This week, the chancellor is expected to announce his final budget before the general election. With the UK being home to one of the largest financial services centres in the world, the City is eagerly waiting to hear how the government is planning to help businesses to thrive and grow in fiercely competitive market conditions.
Ahead of this week’s key announcement, the Wealth Management Association (WMA), the trade body for the investment community, sets out their key recommendations that they would like to see implemented by the government, in order to help the financial services and wealth management industry retain its global leadership status.
Ensuring the Financial Markets Enable Growth
The UK’s growth businesses talk of their funding options in terms of a spectrum, ranging from loans from friends and family at one end to a full stock market fundraising at the other.
Crowd funding, peer-to-peer lending and business angels are all possible solutions for smaller companies, and all are possible stages on that funding spectrum. Reviewing the process for bringing SMEs to the stock market would complement the work the Government is currently doing on helping growth businesses gain access to finance. We believe flotation as a public listed company is the most desirable outcome: not only does it help the company to raise the funds at the most efficient price, but it also imposes market discipline on a company: a greater plurality of owners; a codified standard of governance; and greater scrutiny by market authorities.

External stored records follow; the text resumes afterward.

/-!
# Bass orders in any degree: `R` is Bass ⟺ `ICM(R) = ⊔ Pic(S)` ⟺ `ICM(R)` is Clifford (Marseglia 2019,
# Prop. 3.7), and «`𝒪_K` is the only order whose ideals are all invertible»

Family `hodge`, lane `lit-hodgefound` (Track 2 foundations library; seat p15, row g25-#2 — sequel of g25-#1
`CMOrderGorenstein` (Buchmann–Lenstra Prop. 2.7: an over-order `M` is Gorenstein ⟺ `(I:I) = M` iff `I` invertible in
`M` ⟺ `Mᵗ` invertible in `M`) and the general-degree form of g24-#1 `CMOrderQuadraticBass` (every QUADRATIC order
is Bass)), topic `Literature/NumberTheory/ComplexMultiplication`.  THEOREMS ONLY: no definition, no instance, no
named fact (D-0026, net Literature debt `0`).

Carriers, BY NAME, as in `CMOrderGorenstein`: `𝔬 = endOrder (M_μ)` (`μ : Basis ι ℚ K`, ANY degree; §1 for every
order `𝔯 = endOrder ρ`), Mathlib's `FractionalIdeal 𝔬⁰ K` with the ideal quotient `/`, over-orders as idempotents
`M = MM ≠ 0` (LEMMA 2.2, `CMOrderOverordersIdempotents`), `M`-ideals `MI = I`, the trace dual `↑TM = Mᵗ`
(`Submodule.traceDual ℤ ℚ`).  The three properties of PROP. 3.7 are written:
(a) «`R` is Bass» = every over-order is Gorenstein in the reflexive form of PROP. 2.10 (a):
    `∀ M, M ≠ 0 → MM = M → ∀ I ≠ 0, MI = I → (M:(M:I)) = I`;
(b) «the inclusion `ICM(R) ⊇ ⊔ Pic(S)` is an equality» = every `I ≠ 0` is invertible in its own multiplicator ring,
    `I·((I:I):I) = (I:I)` (the shape of g24-#1's `mul_div_self_div_eq_div_self`);
(c) «`ICM(R)` is Clifford» (a disjoint union of groups) = every `I ≠ 0` is invertible in SOME over-order over which
    it is a module, `∃ M J, M ≠ 0 ∧ MM = M ∧ MI = I ∧ IJ = M`; §2 shows this is the class-level statement «`[I]`
    lies in the group `Gₑ` of an idempotent `e = [N]` of `ICM(R) = 𝓘(R)/K^×`» (`NN = xN`, `NI = uI`, `IJ = vN`).

## Source, VERBATIM

S. Marseglia, *Computing the ideal class monoid of an order*, J. Lond. Math. Soc. (2) 101 (2020) [Marseglia2019],
held `paper:arxiv-1805.09671`, §3 p. 6 (chunk p0006) and §2 p. 5 (chunk p0005):

> It follows that `ICM(R) ⊇ ⊔ Pic(S)` (3.1) where the disjoint union is taken over the set of over-orders `S` of
> `R`. Recall that a commutative monoid is called Clifford if it is a disjoint union of groups.
> **Proposition 3.7.** The following are equivalent: (a) `R` is Bass, (b) the inclusion in (3.1) is an equality,
> (c) `ICM(R)` is Clifford.
> *Proof.* (a)⇒(b): If `R` is Bass then every over-order is Gorenstein and in particular every fractional `R`-ideal
> `I` is invertible in its own multiplicator ring `S`. This means that `[I]` is in `Pic(S)` and (b) holds.
> (b)⇒(c): This is obvious. (c)⇒(a): Write `ICM(R) = ⊔ₑ Gₑ`, where `e` runs over the set of idempotent elements of
> `ICM(R)`, and `Gₑ` denotes the group with unit `e`. Let `J` be a fractional `R`-ideal representing `e`. Then
> there exists `x ∈ K^×` such that `xJ² = J`. Put `S = xJ`. Then `S² = x²J² = x(xJ²) = xJ = S`. Note that `S` is
> another representative of the class `e` and by Lemma 2.2 it is an over-order of `R`. Now let `T` be any
> over-order of `R`. We want to show that `Tᵗ` is invertible in `T`. Say that the class representing `Tᵗ` lies in
> `Gₑ` where `e = [S]`. Then `Tᵗ` is invertible in `S` and, since the multiplicator ring of `Tᵗ` is `T`, by
> Lemma 2.5, we have that `S = T`.
> (§2, p. 5) An order `R` is called a Bass order if every over-order of `R` is Gorenstein […]. Observe that every
> order in a quadratic number field is a Bass order. […] Observe that `𝒪_K` is the only order in `K` whose ideals
> are all invertible.  (§3, p. 6) `Pic(R) ⊆ ICM(R)`. Observe that equality holds if and only if `R = 𝒪_K`.

## What is formalised

* §1 (ANY order `𝔯 = endOrder ρ`, no trace duals): **(a)⇒(b)** `EndOrder.mul_div_self_div_eq_div_self_of_forall_div_div_eq`
  (if `S = (I:I)` is Gorenstein then `I·(S:I) = S` — `CMOrderGorenstein.mul_div_eq_of_forall_div_div_eq` at `M = (I:I)`),
  `EndOrder.forall_mul_div_self_div_eq_of_forall_overorder_div_div_eq`, and PROP. 2.10 (b) for `M` from (b):
  `EndOrder.div_self_eq_iff_mul_div_eq_of_mul_div_self_div_eq`.
* §2 (`𝔬 = endOrder (M_μ)`): **(b)⇒(a)** `div_div_eq_of_forall_mul_div_self_div_eq` (through PROP. 2.7 (b)⇒(c)⇒(a) of
  `CMOrderGorenstein`), **(a)⟺(b)** `forall_overorder_div_div_eq_iff_forall_mul_div_self_div_eq`; **(b)⇒(c)**
  `exists_idempotent_invertible_of_mul_div_self_div_eq`, **(c)⇒(b)** `mul_div_self_div_eq_div_self_of_invertible`
  (LEMMA 2.5), **(b)⟺(c)** `forall_mul_div_self_div_eq_iff_forall_exists_idempotent_invertible`; the class-level reading
  **`exists_class_invertible_iff_exists_idempotent_invertible`** («`S = xJ` … `S² = S`»); **(c)⇒(a) AS PRINTED**
  `exists_traceDual_mul_eq_of_exists_idempotent_invertible` («`Tᵗ` is invertible in `S` … `S = T`»),
  `div_div_eq_of_forall_exists_idempotent_invertible`, and **(a)⟺(c)**
  `forall_overorder_div_div_eq_iff_forall_exists_idempotent_invertible`.
* §3 **«`𝒪_K` is the only order in `K` whose ideals are all invertible» / «`Pic(R) = ICM(R)` iff `R = 𝒪_K`»**:
  `eq_one_of_forall_isUnit` (no proper over-order), **`forall_isUnit_iff_endOrder_eq_range`** (⟸ by Mathlib's
  Dedekind-domain theory through the tree's `isIntegrallyClosed_endOrder_iff_eq_range`),
  `mul_div_self_div_eq_div_self_of_endOrder_eq_range` (the maximal order is Bass).
* §4 VALIDATION at `g = 1` (`μ : Basis (Fin 2) ℚ K`): **`div_div_eq_of_finrank_eq_two`** — every over-order `M` of a
  quadratic order is Gorenstein, `(M:(M:I)) = I` (new for `M ≠ 𝔬`; `M = 𝔬` is g24-#3's `one_div_one_div_eq`), and
  `traceDual_mul_div_eq_of_finrank_eq_two` (`Mᵗ·(M:Mᵗ) = M`).

NOT formalised: the monoid structure on the quotient TYPE `ICM(R)` (the tree's `ICM` is the `Quot` of
`CMTorusIsomorphismClassesOrderFinite` §5, with no multiplication) — (c) is stated on representatives; the other
characterisations of Bass orders («`𝒪_K/R` cyclic», Levy–Wiegand) and Remark 3.8.

## References
* [Marseglia2019] S. Marseglia, *Computing the ideal class monoid of an order*, J. Lond. Math. Soc. (2) 101 (2020)
  984–1007, §3 (3.1), Prop. 3.7, p. 6; §2 Lemma 2.5, Prop. 2.10, p. 5. [cite: Marseglia2019, §3 Prop. 3.7, p. 6]
* [BuchmannLenstra1994] J. A. Buchmann, H. W. Lenstra, Jr., *Approximating rings of integers in number fields*,
  J. Théor. Nombres Bordeaux 6 (1994) 221–260, §2 Prop. 2.7, p. 230. [cite: BuchmannLenstra1994, §2 Prop. 2.7, p. 230]
-/

noncomputable section

open scoped nonZeroDivisors NumberField Pointwise
open NumberField Module FractionalIdeal
open Submodule (traceDual)

namespace Literature.NumberTheory.ComplexMultiplication

namespace EndOrder

/-! ## §1 PROPOSITION 3.7 (a)⟺(b), for every order `𝔯 = endOrder ρ` (no trace duals): every over-order is
Gorenstein (reflexive) iff every fractional ideal is invertible in its own multiplicator ring -/

section BassAB

variable {K : Type} [Field K] [NumberField K]
variable {ι : Type} [Fintype ι] [DecidableEq ι] [Nonempty ι] {ρ : K →ₐ[ℚ] Matrix ι ι ℚ}
variable [IsFractionRing (endOrder ρ) K]

/-- **PROPOSITION 3.7, (a)⇒(b): «If `R` is Bass then every over-order is Gorenstein and in particular every
fractional `R`-ideal `I` is invertible in its own multiplicator ring `S`»** — with the explicit inverse `(S : I)`:
if the over-order `S = (I:I)` is Gorenstein (`(S:(S:N)) = N` for all `S`-ideals `N`) then `I·((I:I):I) = (I:I)`.
[cite: Marseglia2019, §3 Prop. 3.7 ((a)⇒(b)), p. 6] [cite: BuchmannLenstra1994, §2 Prop. 2.7 ((a)⇒(b)), p. 230] -/
theorem mul_div_self_div_eq_div_self_of_forall_div_div_eq {I : FractionalIdeal (endOrder ρ)⁰ K} (hI : I ≠ 0)
    (ha : ∀ N : FractionalIdeal (endOrder ρ)⁰ K, N ≠ 0 → I / I * N = N → I / I / (I / I / N) = N) :
    I * (I / I / I) = I / I :=
  mul_div_eq_of_forall_div_div_eq (div_self_mul_div_self hI) (div_self_ne_zero hI) ha hI (div_self_mul_self_eq hI) rfl

/-- **PROPOSITION 3.7, (a)⇒(b) for the whole order: `R` Bass (every over-order `M = MM ≠ 0` reflexive) ⟹ every
nonzero fractional ideal is invertible in its multiplicator ring** («This means that `[I]` is in `Pic(S)` and (b)
holds»: `ICM(R) = ⊔ Pic(S)`). [cite: Marseglia2019, §3 Prop. 3.7 ((a)⇒(b)), p. 6] -/
theorem forall_mul_div_self_div_eq_of_forall_overorder_div_div_eq
    (ha : ∀ M : FractionalIdeal (endOrder ρ)⁰ K, M ≠ 0 → M * M = M →
      ∀ N : FractionalIdeal (endOrder ρ)⁰ K, N ≠ 0 → M * N = N → M / (M / N) = N)
    {I : FractionalIdeal (endOrder ρ)⁰ K} (hI : I ≠ 0) : I * (I / I / I) = I / I :=
  mul_div_self_div_eq_div_self_of_forall_div_div_eq hI (ha _ (div_self_ne_zero hI) (div_self_mul_div_self hI))

/-- **(b) rephrased: if `I` is invertible in its multiplicator ring then `(I:I) = M ⟺ I` is invertible in `M`** for
every over-order `M` over which `I` is a module — property (b) of PROP. 2.10 for `M` («for every fractional `R`-ideal
`I`, we have `(I:I) = R` if and only if `I` is invertible», ⟸ being LEMMA 2.5).
[cite: Marseglia2019, §2 Prop. 2.10 (b) and Lemma 2.5, p. 5] -/
theorem div_self_eq_iff_mul_div_eq_of_mul_div_self_div_eq {M I : FractionalIdeal (endOrder ρ)⁰ K} (hMM : M * M = M)
    (hM0 : M ≠ 0) (hMI : M * I = I) (hb : I * (I / I / I) = I / I) : I / I = M ↔ I * (M / I) = M := by
  refine ⟨fun h => by rw [← h, hb], fun h => div_self_eq_of_mul_eq_overorder hMM hM0 hMI h⟩

end BassAB

end EndOrder

namespace CMTypeLattice

section Bass

variable {K : Type} [Field K] [NumberField K]
variable {ι : Type} [Fintype ι] [DecidableEq ι] [Nonempty ι] (μ : Basis ι ℚ K)
variable [IsFractionRing (endOrder (Algebra.leftMulMatrix μ)) K]

/-- **PROPOSITION 3.7, (b)⇒(a): if every nonzero fractional ideal of `𝔬` is invertible in its own multiplicator
ring, then every over-order `M` of `𝔬` is Gorenstein** (`(M:(M:I)) = I` for all `M`-ideals `I`): property (b) of
PROP. 2.10 holds for `M`, hence (a) by `CMOrderGorenstein` §6 (through `Mᵗ`). [cite: Marseglia2019, §3 Prop. 3.7
((b)⇒(c)⇒(a)) with §2 Prop. 2.10, pp. 5–6] -/
theorem div_div_eq_of_forall_mul_div_self_div_eq
    (hb : ∀ I : FractionalIdeal (endOrder (Algebra.leftMulMatrix μ))⁰ K, I ≠ 0 → I * (I / I / I) = I / I)
    {M : FractionalIdeal (endOrder (Algebra.leftMulMatrix μ))⁰ K} (hMM : M * M = M) (hM0 : M ≠ 0)
    {I : FractionalIdeal (endOrder (Algebra.leftMulMatrix μ))⁰ K} (hI : I ≠ 0) (hMI : M * I = I) : M / (M / I) = I :=
  (forall_div_div_eq_iff_forall_div_self_eq_iff_mul_div_eq μ hMM hM0).2
    (fun _ hI' hMI' => EndOrder.div_self_eq_iff_mul_div_eq_of_mul_div_self_div_eq hMM hM0 hMI' (hb _ hI')) I hI hMI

We propose a Government-led industry review of the process of bringing companies to market (both SMEs to the Alternative Investment Market (AIM) and larger companies to the main market of the London Stock Exchange) to establish whether anything more can be done to help growth businesses raise the capital they need.
This could look at a number of areas including:
– The role of corporate advisers, in particular understanding why equity issues which would be attractive to retail investors are only made available to institutions. The float of ScS, the furniture retailer is a recent example.
– The role of nominated advisers (nomads) on AIM, to better understand the processes by which they decide whether to proceed with institutional placings or full flotations.
– Particularly on AIM, individual investors provide much of the liquidity but are shut out of too many flotations and have to purchase shares in the secondary market, often at a considerable premium.
– The role of the UK Listing Authority (UKLA), in particular whether UKLA’s listing requirements and guidelines are disincentives to marketing equity and bond issues to retail investors.
– Existing and proposed EU legislation, in particular MiFID II, to consider whether it imposes barriers on the ability of companies to raise equity capital from retail investors.
Encouraging Investment in UK Companies through Tax-Efficient Savings
Successive governments have used tax-efficient investment schemes – from TESSAs to PEPs to Individual Savings Accounts (ISAs) – as their chief device to try to encourage a long-term savings culture among the public. ISAs have been particularly successful because they have also helped businesses, as people have been encouraged to invest directly in UK companies. More recently, this concession has been extended to shares in growth companies on junior markets such as AIM.
We believe the ISA is not only the latest but also the best of the schemes designed to encourage people to build their wealth incrementally over months and years, along with its predecessor, the PEP. It has always been a tax concession designed to encourage people to save or invest gradually. The introduction of the Junior ISA affords families the opportunity to extend this benefit to their children, and has been a welcome development.
The ISA could in time become a more versatile policy tool, helping the Government to achieve other goals while always ensuring it encourages direct investment in UK businesses. The stamp duty exemption on AIM shares could be extended usefully to equity purchases in tax-efficient long-term investments such as equity ISAs and Self-Invested Personal Pensions (SIPPs), with negligible impact to the Exchequer but providing a further boost both to investors and to the companies in which they invest.
ISAs already serve as a more flexible complement to personal pensions. This flexibility could be extended to enable individuals to occasionally deposit cash windfalls into ISAs. A brief investment window could be opened for individuals every 10 years or so – a period of a few weeks in which the individual could invest any larger cash sums such as inheritances or other lump sums, subject to appropriate limits.
Given the length of time it now takes for individuals or families to save for a deposit on a property, the WMA believe that it would make sense to have an equities based homebuyer account, separate from ISAs, that allows individuals to save in shares and/or funds, tax free, so long as they used money to buy their first property.
Compulsory Quarterly Reporting
To reduce and prevent secret briefings to large fund managers or shareholders, the WMA calls for a level playing field for small investors via the Government or regulators enforcing the public quarterly reporting of funds.
The members of the Wealth Management Association fully support the Government’s commitment to sustaining the UK’s economic growth. Our member firms support companies at all stages of their development in ways that are beneficial to both, and which contribute to the consequent rise in the UK’s GDP growth.